How to use deblur to qualify the sequences

Hi everyone,
I was used to work qiime1 and changed to the qiime2. I used the data for 10% subsample of Atacama soil microbiome and followed the pipeline following:

  1. qiime tools import --type EMPPairedEndSequences --input-path emp-paired-end-sequences --output-path emp-paired-end-sequences.qza
  2. qiime demux emp-paired --m-barcodes-file sample_metadata.tsv --m-barcodes-category BarcodeSequence --i-seqs emp-paired-end-sequences.qza --o-per-sample-sequences demux
  3. qiime quality-filter q-score --i-demux demux.qza --o-filtered-sequences demux-filtered.qza --o-filter-stats demux-filter-stats.qza
  4. qiime deblur denoise-16S --i-demultiplexed-seqs demux-filtered.qza --p-trim-length 140 --o-representative-sequences rep-seqs-deblur.qza --o-table table-deblur.qza --p-sample-stats --o-stats deblur-stats.qza

the error occurred:
Plugin error from deblur:
No sequences passed the filter. It is possible the trim_length (%d) may exceed the longest sequence, that all of the sequences are artifacts like PhiX or adapter, or that the positive reference used is not representative of the data being denoised.

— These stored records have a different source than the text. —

import Summits.QuantumFields.BalabanUV.Beta.FP.CompositeAveragingTablesTranslate
import Summits.QuantumFields.BalabanUV.Beta.FP.PerfectSecondOrderTablesInf
import Summits.QuantumFields.BalabanUV.Beta.TameKernelCalculus

/-!
# `BalabanUV.Beta.FP.PerfectSecondOrderTablesTranslate` — road «FP» for binder row D1, RULING R-FP-45 (B)∕(E) + OWNER WORD l.33765 (c): THE (Wt)-TYPE TRANSLATION ROW
# OF FILE D2's m-FOLD CARRIER `WtInf` AND OF ITS LEG-DRESSED PIN — the one-step weight `qSym Lc` is coarse-translation covariant (from the shift law of an2's
# `symLinAvgAt`), hence so are the composite tables `MCompInf m`, `M2CompInf m` at blocking `Lc^m` (FILE `CompositeAveragingTablesTranslate`), hence
# `WtInf … m μ (y + t) ν (y′ + t) = shiftK (−Lc^m•t) (WtInf … m μ y ν y′)` (an2's `W2SymOfK_translate`), and the same for `P·(WtInf …)·Pᵀ` when `P` is `Lc^m`-shift invariant

HONEST DEPENDENCY (page 1, mandatory): continuum YM on T⁴ ⇐ BetaPertH ∧ nine spine estimates (0/9 proved); BetaPertH ⇐ (D1) ∧ (D4) ∧ CAP+tail;
G-an2-4 gates asym, D1 and NE2/3/4.  HONEST FRAMING (cell contract, verbatim): «discharging `BetaPertH` makes Bałaban's UV stability UNCONDITIONAL —
a real constructive-QFT result; it is NOT the continuum limit and NOT the Clay problem.»  THIS MODULE DISCHARGES NOTHING of the wall: [folklore] index
bookkeeping over OUR typed objects; no `def`, no `def … : Prop`, nothing cited, 0 sorry; 0 estimates; 0∕4 row-D1 binders; NOT X1m for the literal, NOT (CONV-C), NOT SDF, NOT D1,
NOT BetaPertH, NOT continuum, NOT Clay.  «not in print; our bookkeeping».

ABSOLUTE RULE (cell charter, verbatim): «No internally-minted statement may enter as a cited fact. Every hypothesis is either kernel-proved in this package or a
verbatim quotation of a PUBLISHED theorem with page reference. The manuscript(s) under audit are NOT citable for their own disputed steps — they are the thing
under adjudication; programme-internal (2001/route/tribunal) claims are never citable.»

CONTENTS (all [folklore]).
* §1 `symLinAvgAt_shift` (`symLinAvgAt ρ A L μ (y + t) = symLinAvgAt ρ (shift (L•t) A) L μ y`; `symAxial_add`, `segUp_add`), `shift_delta1`, **`qSym_translate`**
  (`qSym L ρ (w + t) κ (u + L•t) = qSym L ρ w κ u`).
* §2 **`MCompInf_translate`**, **`M2CompInf_translate`** (blocking `Lc^m`; `HComp_translate` ∕ `M2Comp_translate` fed with `qSym_translate`, `SymTables.hHt`, `SymTables.hmixt`).
* §3 **`WtInf_translate`** — the (Wt) row of the undressed carrier at blocking `Lc^m` from the `Lc^m`-shift invariance of the K-slot `G m` and the block-translation covariance of
  `S∞`, `S₂∞` (at `Lc^(m+1)` these follow from the one-step rows for free: `blockCov_pow_succ`, `blockCov₂_pow_succ`); **`dress_WtInf_translate`** — the same for the leg-dressed pin `comp (comp P (WtInf …)) (trK P)` when `shiftK (−Lc^m•t) P = P`.
Provenance: D1 formalisation swarm LEAF PROVER 02, unit b2b-balaban-beta-d1-formalise-leaf-02 gen 14, 2026-08-21; OWNER GO l.33765 (c).
-/

noncomputable section

namespace Summit.QuantumFields.BalabanUV.Beta.FP.PerfectSecondOrderTablesTranslate

open Finset
open scoped BigOperators Nat
open Literature.MathematicalPhysics.QuantumFieldTheory
open Literature.MathematicalPhysics.QuantumFieldTheory.Balaban1983to89.Beta
open AffineAveraging (Form1 Site box toSite unitVec)
open AveragingContours (shift segUp segUp_add)
open AveragingContoursRooted (ctr)
open KKTFluctuationKernel (delta1 delta1_apply)
open ExpKernelCalculus (MKer comp shiftK comp_shiftK)
open OneStepResolventKernel (Fib)
open SecondOrderResponse (W2SymOfK W2SymOfK_translate)
open Summit.QuantumFields.BalabanUV.Beta.TameKernelCalculus (trK)
open Summit.QuantumFields.BalabanUV.Beta.SymmetrisedAxialPotential (symAxial symAxial_add symLinAvgAt)
open Summit.QuantumFields.BalabanUV.Beta.SymmetrisedStepJets (SymTables)
open Summit.QuantumFields.BalabanUV.Beta.FP.CompositeAveragingTablesInf (HComp M2Comp)
open Summit.QuantumFields.BalabanUV.Beta.FP.CompositeAveragingTablesTranslate (HComp_translate M2Comp_translate shiftK_smul)
open Summit.QuantumFields.BalabanUV.Beta.FP.PerfectSecondOrderTablesInf (qSym lamPerfect MCompInf M2CompInf WtInf WtInf_eq)

variable {d : ℕ}

/-! ## §1 The one-step (0.4) weight is coarse-translation covariant -/

/-- [folklore] **SHIFT LAW OF THE SYMMETRISED ROOTED LINEAR AVERAGING**: moving the coarse bond by `t` is averaging the form shifted by `L•t`
(`symAxial_add`, `segUp_add`). -/
theorem symLinAvgAt_shift (ρ : Site (d + 1)) (A : Form1 (d + 1) ℝ) (L : ℕ) (μ : Fin (d + 1)) (y t : Site (d + 1)) :
    symLinAvgAt ρ A L μ (y + t) = symLinAvgAt ρ (shift ((L : ℤ) • t) A) L μ y := by
  unfold symLinAvgAt
  refine Finset.sum_congr rfl fun b _ => ?_
  have e1 : (L : ℤ) • (y + t) + ρ = ((L : ℤ) • y + ρ) + (L : ℤ) • t := by rw [smul_add]; abel
  have e2 : (L : ℤ) • (y + t) + toSite b = ((L : ℤ) • y + toSite b) + (L : ℤ) • t := by rw [smul_add]; abel
  have e3 : (L : ℤ) • y + ρ + (L : ℤ) • t + (L : ℤ) • unitVec μ = ((L : ℤ) • y + ρ + (L : ℤ) • unitVec μ) + (L : ℤ) • t := by abel
  have e4 : (L : ℤ) • y + toSite b + (L : ℤ) • t + (L : ℤ) • unitVec μ = ((L : ℤ) • y + toSite b + (L : ℤ) • unitVec μ) + (L : ℤ) • t := by abel
  rw [e1, e2, e3, e4, symAxial_add, symAxial_add, segUp_add]

/-- [folklore] The indicator form of a shifted bond, shifted back: `shift v (δ_{(κ, u+v)}) = δ_{(κ,u)}`. -/
theorem shift_delta1 (κ : Fin (d + 1)) (u v : Site (d + 1)) : shift v (delta1 κ (u + v)) = delta1 κ u := by
  funext κ' z
  simp only [AveragingContours.shift, delta1_apply, add_left_inj]

/-- [folklore] **THE ONE-STEP LINEARISED (0.4) WEIGHT IS COARSE-TRANSLATION COVARIANT**: `qSym L ρ (w + t) κ (u + L•t) = qSym L ρ w κ u`. -/
theorem qSym_translate (L : ℕ) (ρ : Fin (d + 1)) (w : Site (d + 1)) (κ : Fin (d + 1)) (u t : Site (d + 1)) :
    qSym L ρ (w + t) κ (u + (L : ℤ) • t) = qSym L ρ w κ u := by
  unfold qSym
  rw [symLinAvgAt_shift, shift_delta1]

/-! ## §2 The literal's composite tables translate at their own blocking -/

section Tables

variable {Lc : ℕ} [NeZero Lc] (tabs : SymTables d Lc) (cΛ : ℝ)

/-- [our object — bookkeeping] **(T-M)_m**: `MCompInf tabs cΛ m ρ (w + t) = shiftK (−Lc^m•t) (MCompInf tabs cΛ m ρ w)`. -/
theorem MCompInf_translate (m : ℕ) (ρ : Fin (d + 1)) (w t : Site (d + 1)) :
    MCompInf tabs cΛ m ρ (w + t) = shiftK (-((((Lc ^ m : ℕ) : ℤ)) • t)) (MCompInf tabs cΛ m ρ w) := by
  unfold MCompInf
  rw [HComp_translate Lc (qSym Lc) lamPerfect tabs.H (qSym_translate Lc) tabs.hHt m ρ w t, shiftK_smul]

/-- [our object — bookkeeping] **(T-M₂)_m**: `M2CompInf tabs cΛ m κ (u + Lc^m•t) ρ (w + t) = shiftK (−Lc^m•t) (M2CompInf tabs cΛ m κ u ρ w)`. -/
theorem M2CompInf_translate (m : ℕ) (κ : Fin (d + 1)) (u : Site (d + 1)) (ρ : Fin (d + 1)) (w t : Site (d + 1)) :
    M2CompInf tabs cΛ m κ (u + (((Lc ^ m : ℕ) : ℤ)) • t) ρ (w + t) = shiftK (-((((Lc ^ m : ℕ) : ℤ)) • t)) (M2CompInf tabs cΛ m κ u ρ w) := by
  unfold M2CompInf
  exact M2Comp_translate Lc (qSym Lc) lamPerfect tabs.H tabs.mixFF cΛ (qSym_translate Lc) tabs.hHt tabs.hmixt m κ u ρ w t

end Tables

/-! ## §3 The (Wt) row of the carrier and of its leg-dressed pin -/

section Carrier

variable {Lc : ℕ} [NeZero Lc] {G : ℕ → MKer (d + 1) (Fib d)} (tabs : SymTables d Lc) (cΛ : ℝ)
  {Sinf : Fin (d + 1) → Site (d + 1) → MKer (d + 1) (Fib d)} {S₂inf : Fin (d + 1) → Site (d + 1) → Fin (d + 1) → Site (d + 1) → MKer (d + 1) (Fib d)}

/-- [our object — bookkeeping] **THE (Wt) ROW OF THE m-FOLD CARRIER**: at blocking `Lc^m`, from the `Lc^m`-shift invariance of the K-slot `G m`, the block-translation
covariance of the fine stencils `S∞` (one coarse step = `Lc^m` fine steps) and of `S₂∞`, and §2 (an2's `SecondOrderResponse.W2SymOfK_translate`). -/
theorem WtInf_translate (m : ℕ) (hG : ∀ t : Site (d + 1), shiftK (-((((Lc ^ m : ℕ) : ℤ)) • t)) (G m) = G m)
    (hS : ∀ (κ : Fin (d + 1)) (u t : Site (d + 1)), Sinf κ (u + (((Lc ^ m : ℕ) : ℤ)) • t) = shiftK (-((((Lc ^ m : ℕ) : ℤ)) • t)) (Sinf κ u))
    (hS₂ : ∀ (κ : Fin (d + 1)) (u : Site (d + 1)) (κ' : Fin (d + 1)) (u' t : Site (d + 1)),
      S₂inf κ (u + (((Lc ^ m : ℕ) : ℤ)) • t) κ' (u' + (((Lc ^ m : ℕ) : ℤ)) • t) = shiftK (-((((Lc ^ m : ℕ) : ℤ)) • t)) (S₂inf κ u κ' u'))
    (μ : Fin (d + 1)) (y : Site (d + 1)) (ν : Fin (d + 1)) (y' t : Site (d + 1)) :
    WtInf G tabs cΛ Sinf S₂inf m μ (y + t) ν (y' + t) = shiftK (-((((Lc ^ m : ℕ) : ℤ)) • t)) (WtInf G tabs cΛ Sinf S₂inf m μ y ν y') := by
  haveI : NeZero (Lc ^ m) := ⟨pow_ne_zero _ (NeZero.ne Lc)⟩
  rw [WtInf_eq]
  exact W2SymOfK_translate hG hS (fun ρ w t' => MCompInf_translate tabs cΛ m ρ w t') hS₂
    (fun κ u ρ w t' => M2CompInf_translate tabs cΛ m κ u ρ w t') μ y ν y' t

/-- [our object — bookkeeping] **THE (Wt) ROW OF THE LEG-DRESSED PIN**: for a dressing kernel `P` invariant under the `Lc^m`-shifts (`shiftK (−Lc^m•t) P = P`, as
an2's `shiftK_piKSymBm` ∕ the NESTED-DRESS covariance letter), `P·(WtInf … m μ (y+t) ν (y′+t))·Pᵀ = shiftK (−Lc^m•t) (P·(WtInf … m μ y ν y′)·Pᵀ)`. -/
theorem dress_WtInf_translate {P : MKer (d + 1) (Fib d)} (m : ℕ) (hP : ∀ t : Site (d + 1), shiftK (-((((Lc ^ m : ℕ) : ℤ)) • t)) P = P)
    (hG : ∀ t : Site (d + 1), shiftK (-((((Lc ^ m : ℕ) : ℤ)) • t)) (G m) = G m)
    (hS : ∀ (κ : Fin (d + 1)) (u t : Site (d + 1)), Sinf κ (u + (((Lc ^ m : ℕ) : ℤ)) • t) = shiftK (-((((Lc ^ m : ℕ) : ℤ)) • t)) (Sinf κ u))
    (hS₂ : ∀ (κ : Fin (d + 1)) (u : Site (d + 1)) (κ' : Fin (d + 1)) (u' t : Site (d + 1)),
      S₂inf κ (u + (((Lc ^ m : ℕ) : ℤ)) • t) κ' (u' + (((Lc ^ m : ℕ) : ℤ)) • t) = shiftK (-((((Lc ^ m : ℕ) : ℤ)) • t)) (S₂inf κ u κ' u'))
    (μ : Fin (d + 1)) (y : Site (d + 1)) (ν : Fin (d + 1)) (y' t : Site (d + 1)) :
    comp (comp P (WtInf G tabs cΛ Sinf S₂inf m μ (y + t) ν (y' + t))) (trK P)
      = shiftK (-((((Lc ^ m : ℕ) : ℤ)) • t)) (comp (comp P (WtInf G tabs cΛ Sinf S₂inf m μ y ν y')) (trK P)) := by
  rw [WtInf_translate tabs cΛ m hG hS hS₂ μ y ν y' t, ← comp_shiftK, ← comp_shiftK, hP,
    show shiftK (-((((Lc ^ m : ℕ) : ℤ)) • t)) (trK P) = trK P from by
      rw [show shiftK (-((((Lc ^ m : ℕ) : ℤ)) • t)) (trK P) = trK (shiftK (-((((Lc ^ m : ℕ) : ℤ)) • t)) P) from rfl, hP]]

/-- [folklore] **BLOCK COVARIANCE COARSENS FOR FREE**: a stencil family covariant under the `Lc`-block translations is covariant under the `Lc^(m+1)`-block translations
(`Lc^(m+1)•t = Lc•(Lc^m•t)`) — the shape `hS` of `WtInf_translate` from the one-step (St) row of `S∞`. -/
theorem blockCov_pow_succ {Lc : ℕ} {S : Fin (d + 1) → Site (d + 1) → MKer (d + 1) (Fib d)}
    (hS : ∀ (κ : Fin (d + 1)) (u t : Site (d + 1)), S κ (u + (Lc : ℤ) • t) = shiftK (-((Lc : ℤ) • t)) (S κ u))
    (m : ℕ) (κ : Fin (d + 1)) (u t : Site (d + 1)) :
    S κ (u + (((Lc ^ (m + 1) : ℕ) : ℤ)) • t) = shiftK (-((((Lc ^ (m + 1) : ℕ) : ℤ)) • t)) (S κ u) := by
  have e : (((Lc ^ (m + 1) : ℕ) : ℤ)) • t = (Lc : ℤ) • ((((Lc ^ m : ℕ) : ℤ)) • t) := by
    rw [smul_smul]; congr 1; push_cast; ring
  rw [e]
  exact hS κ u _

/-- [folklore] The same for a second-order stencil family (the shape `hS₂` of `WtInf_translate` from the (S₂t) row). -/
theorem blockCov₂_pow_succ {Lc : ℕ} {S₂ : Fin (d + 1) → Site (d + 1) → Fin (d + 1) → Site (d + 1) → MKer (d + 1) (Fib d)}
    (hS₂ : ∀ (κ : Fin (d + 1)) (u : Site (d + 1)) (κ' : Fin (d + 1)) (u' t : Site (d + 1)),
      S₂ κ (u + (Lc : ℤ) • t) κ' (u' + (Lc : ℤ) • t) = shiftK (-((Lc : ℤ) • t)) (S₂ κ u κ' u'))
    (m : ℕ) (κ : Fin (d + 1)) (u : Site (d + 1)) (κ' : Fin (d + 1)) (u' t : Site (d + 1)) :
    S₂ κ (u + (((Lc ^ (m + 1) : ℕ) : ℤ)) • t) κ' (u' + (((Lc ^ (m + 1) : ℕ) : ℤ)) • t) = shiftK (-((((Lc ^ (m + 1) : ℕ) : ℤ)) • t)) (S₂ κ u κ' u') := by
  have e : (((Lc ^ (m + 1) : ℕ) : ℤ)) • t = (Lc : ℤ) • ((((Lc ^ m : ℕ) : ℤ)) • t) := by
    rw [smul_smul]; congr 1; push_cast; ring
  rw [e]
  exact hS₂ κ u κ' u' _

end Carrier

end Summit.QuantumFields.BalabanUV.Beta.FP.PerfectSecondOrderTablesTranslate

end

Debug info has been saved to /tmp/qiime2-q2cli-err-gg0931yk.log

I don’t know how to resolve the problem and look forward to your reply.
Thanks!

Hi @heavennew!

This error message suggests ensuring your trim_length is an appropriate value --- one way to investigate is to demux summarize your post-quality-filtered data (demux-filtered.qza). From the Moving Pictures tutorial:

In general, the Deblur developers recommend setting this value to a length where the median quality score begins to drop too low.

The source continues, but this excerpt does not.